» Directions for this task: The answer should hold exactly the lines of the entries below from the one containing "for the vertical" through the last line, both included.
++++++++
/-- For `0 < σ < 1`, `sin(π(σ + iu))` has positive real part (so lies in the slit plane). [folklore] -/
theorem sin_pi_mul_re_pos {σ : ℝ} (h0 : 0 < σ) (h1 : σ < 1) (u : ℝ) :
    0 < (Complex.sin (π * (σ + u * I))).re := by
  have e : (π : ℂ) * (σ + u * I) = ((π * σ : ℝ) : ℂ) + ((π * u : ℝ) : ℂ) * I := by push_cast; ring
  rw [e, sin_add_mul_I_re]
  exact mul_pos (Real.sin_pos_of_pos_of_lt_pi (by positivity) (by nlinarith [Real.pi_pos]))
    (Real.cosh_pos _)

/-- Imaginary parts: `(Im f)' = Im f'` for `f : ℝ → ℂ`. [folklore] -/
lemma hasDerivAt_im_comp {f : ℝ → ℂ} {f' : ℂ} {u : ℝ} (hf : HasDerivAt f f' u) :
    HasDerivAt (fun u ↦ (f u).im) f'.im u := by
  exact imCLM.hasFDerivAt.comp_hasDerivAt u hf

/-- `d/du Im log sin(π(σ+iu)) = Re (π cos(πz)/sin(πz))`, `z = σ + iu`, for `0 < σ < 1`. [folklore] -/
theorem hasDerivAt_im_log_sin {σ : ℝ} (h0 : 0 < σ) (h1 : σ < 1) (u : ℝ) :
    HasDerivAt (fun u : ℝ ↦ (Complex.log (Complex.sin (π * (σ + u * I)))).im)
      ((π * Complex.cos (π * (σ + u * I)) / Complex.sin (π * (σ + u * I))).re) u := by
  have hlin : HasDerivAt (fun w : ℂ ↦ (π : ℂ) * (σ + w * I)) (π * I) (u : ℂ) := by
    have := (((hasDerivAt_id (u : ℂ)).mul_const I).const_add (σ : ℂ)).const_mul (π : ℂ)
    simpa using this
  have hsin : HasDerivAt (fun w : ℂ ↦ Complex.sin (π * (σ + w * I)))
      (Complex.cos (π * (σ + u * I)) * (π * I)) (u : ℂ) :=
    (Complex.hasDerivAt_sin _).comp (u : ℂ) hlin
  have hslit : Complex.sin (π * (σ + u * I)) ∈ slitPlane := Or.inl (sin_pi_mul_re_pos h0 h1 u)
  have hlog := (hsin.clog hslit).comp_ofReal
  have him := hasDerivAt_im_comp hlog
  convert him using 1
  rw [show Complex.cos (π * (σ + u * I)) * (π * I) / Complex.sin (π * (σ + u * I)) =
      (π * Complex.cos (π * (σ + u * I)) / Complex.sin (π * (σ + u * I))) * I by ring]
  simp

/-- **Reflection for the vertical arguments**: for `0 < σ < 1` and all `τ`,
`argGammaVert σ τ − argGammaVert (1−σ) τ = −Im log sin(π(σ + iτ)) = −arg sin(π(σ+iτ))`
(integrate `Re` of `digamma_sub_digamma_one_sub` along `u ↦ σ + iu`, using
`Re ψ((1−σ)+iu) = Re ψ(1 − (σ+iu))` by conjugation symmetry). [folklore] -/
theorem argGammaVert_sub_argGammaVert_one_sub {σ : ℝ} (h0 : 0 < σ) (h1 : σ < 1) (τ : ℝ) :
    argGammaVert σ τ - argGammaVert (1 - σ) τ =
      -(Complex.log (Complex.sin (π * (σ + τ * I)))).im := by
  have h1' : 0 < 1 - σ := by linarith
  set Φ : ℝ → ℝ := fun u ↦ argGammaVert σ u - argGammaVert (1 - σ) u +
    (Complex.log (Complex.sin (π * (σ + u * I)))).im with hΦ
  have hderiv : ∀ u, HasDerivAt Φ 0 u := by
    intro u
    have hA := hasDerivAt_argGammaVert h0 u
    have hB := hasDerivAt_argGammaVert h1' u
    have hC := hasDerivAt_im_log_sin h0 h1 u
    have hsum := (hA.sub hB).add hC
    refine hsum.congr_deriv ?_
    -- the pointwise identity
    have hz : 0 < ((σ : ℂ) + u * I).re := by simpa using h0
    have hz1 : ((σ : ℂ) + u * I).re < 1 := by simpa using h1
    have hrefl := congrArg Complex.re (digamma_sub_digamma_one_sub hz hz1)
    have hconj : (digamma (((1 - σ : ℝ) : ℂ) + u * I)).re = (digamma (1 - ((σ : ℂ) + u * I))).re := by
      have e : 1 - ((σ : ℂ) + u * I) = conj (((1 - σ : ℝ) : ℂ) + u * I) := by
        apply Complex.ext <;> simp
      rw [e, digamma_conj, conj_re]
    rw [sub_re] at hrefl
    rw [hconj, neg_re] at *
    linarith
  have hconst := is_const_of_deriv_eq_zero (fun u ↦ (hderiv u).differentiableAt)
    (fun u ↦ (hderiv u).deriv) τ 0
  have hΦ0 : Φ 0 = 0 := by
    simp only [hΦ, argGammaVert_zero, ofReal_zero, zero_mul, add_zero, sub_self, zero_add]
    rw [Complex.log_im, ← Complex.ofReal_mul, ← Complex.ofReal_sin, Complex.arg_ofReal_of_nonneg]
    exact (Real.sin_pos_of_pos_of_lt_pi (by positivity) (by nlinarith [Real.pi_pos])).le
  rw [hΦ0] at hconst
  simp only [hΦ] at hconst
  linarith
++++++++
» Output for this exercise:
/-- **Reflection for the vertical arguments**: for `0 < σ < 1` and all `τ`,
`argGammaVert σ τ − argGammaVert (1−σ) τ = −Im log sin(π(σ + iτ)) = −arg sin(π(σ+iτ))`
(integrate `Re` of `digamma_sub_digamma_one_sub` along `u ↦ σ + iu`, using
`Re ψ((1−σ)+iu) = Re ψ(1 − (σ+iu))` by conjugation symmetry). [folklore] -/
theorem argGammaVert_sub_argGammaVert_one_sub {σ : ℝ} (h0 : 0 < σ) (h1 : σ < 1) (τ : ℝ) :
    argGammaVert σ τ - argGammaVert (1 - σ) τ =
      -(Complex.log (Complex.sin (π * (σ + τ * I)))).im := by
  have h1' : 0 < 1 - σ := by linarith
  set Φ : ℝ → ℝ := fun u ↦ argGammaVert σ u - argGammaVert (1 - σ) u +
    (Complex.log (Complex.sin (π * (σ + u * I)))).im with hΦ
  have hderiv : ∀ u, HasDerivAt Φ 0 u := by
    intro u
    have hA := hasDerivAt_argGammaVert h0 u
    have hB := hasDerivAt_argGammaVert h1' u
    have hC := hasDerivAt_im_log_sin h0 h1 u
    have hsum := (hA.sub hB).add hC
    refine hsum.congr_deriv ?_
    -- the pointwise identity
    have hz : 0 < ((σ : ℂ) + u * I).re := by simpa using h0
    have hz1 : ((σ : ℂ) + u * I).re < 1 := by simpa using h1
    have hrefl := congrArg Complex.re (digamma_sub_digamma_one_sub hz hz1)
    have hconj : (digamma (((1 - σ : ℝ) : ℂ) + u * I)).re = (digamma (1 - ((σ : ℂ) + u * I))).re := by
      have e : 1 - ((σ : ℂ) + u * I) = conj (((1 - σ : ℝ) : ℂ) + u * I) := by
        apply Complex.ext <;> simp
      rw [e, digamma_conj, conj_re]
    rw [sub_re] at hrefl
    rw [hconj, neg_re] at *
    linarith
  have hconst := is_const_of_deriv_eq_zero (fun u ↦ (hderiv u).differentiableAt)
    (fun u ↦ (hderiv u).deriv) τ 0
  have hΦ0 : Φ 0 = 0 := by
    simp only [hΦ, argGammaVert_zero, ofReal_zero, zero_mul, add_zero, sub_self, zero_add]
    rw [Complex.log_im, ← Complex.ofReal_mul, ← Complex.ofReal_sin, Complex.arg_ofReal_of_nonneg]
    exact (Real.sin_pos_of_pos_of_lt_pi (by positivity) (by nlinarith [Real.pi_pos])).le
  rw [hΦ0] at hconst
  simp only [hΦ] at hconst
  linarith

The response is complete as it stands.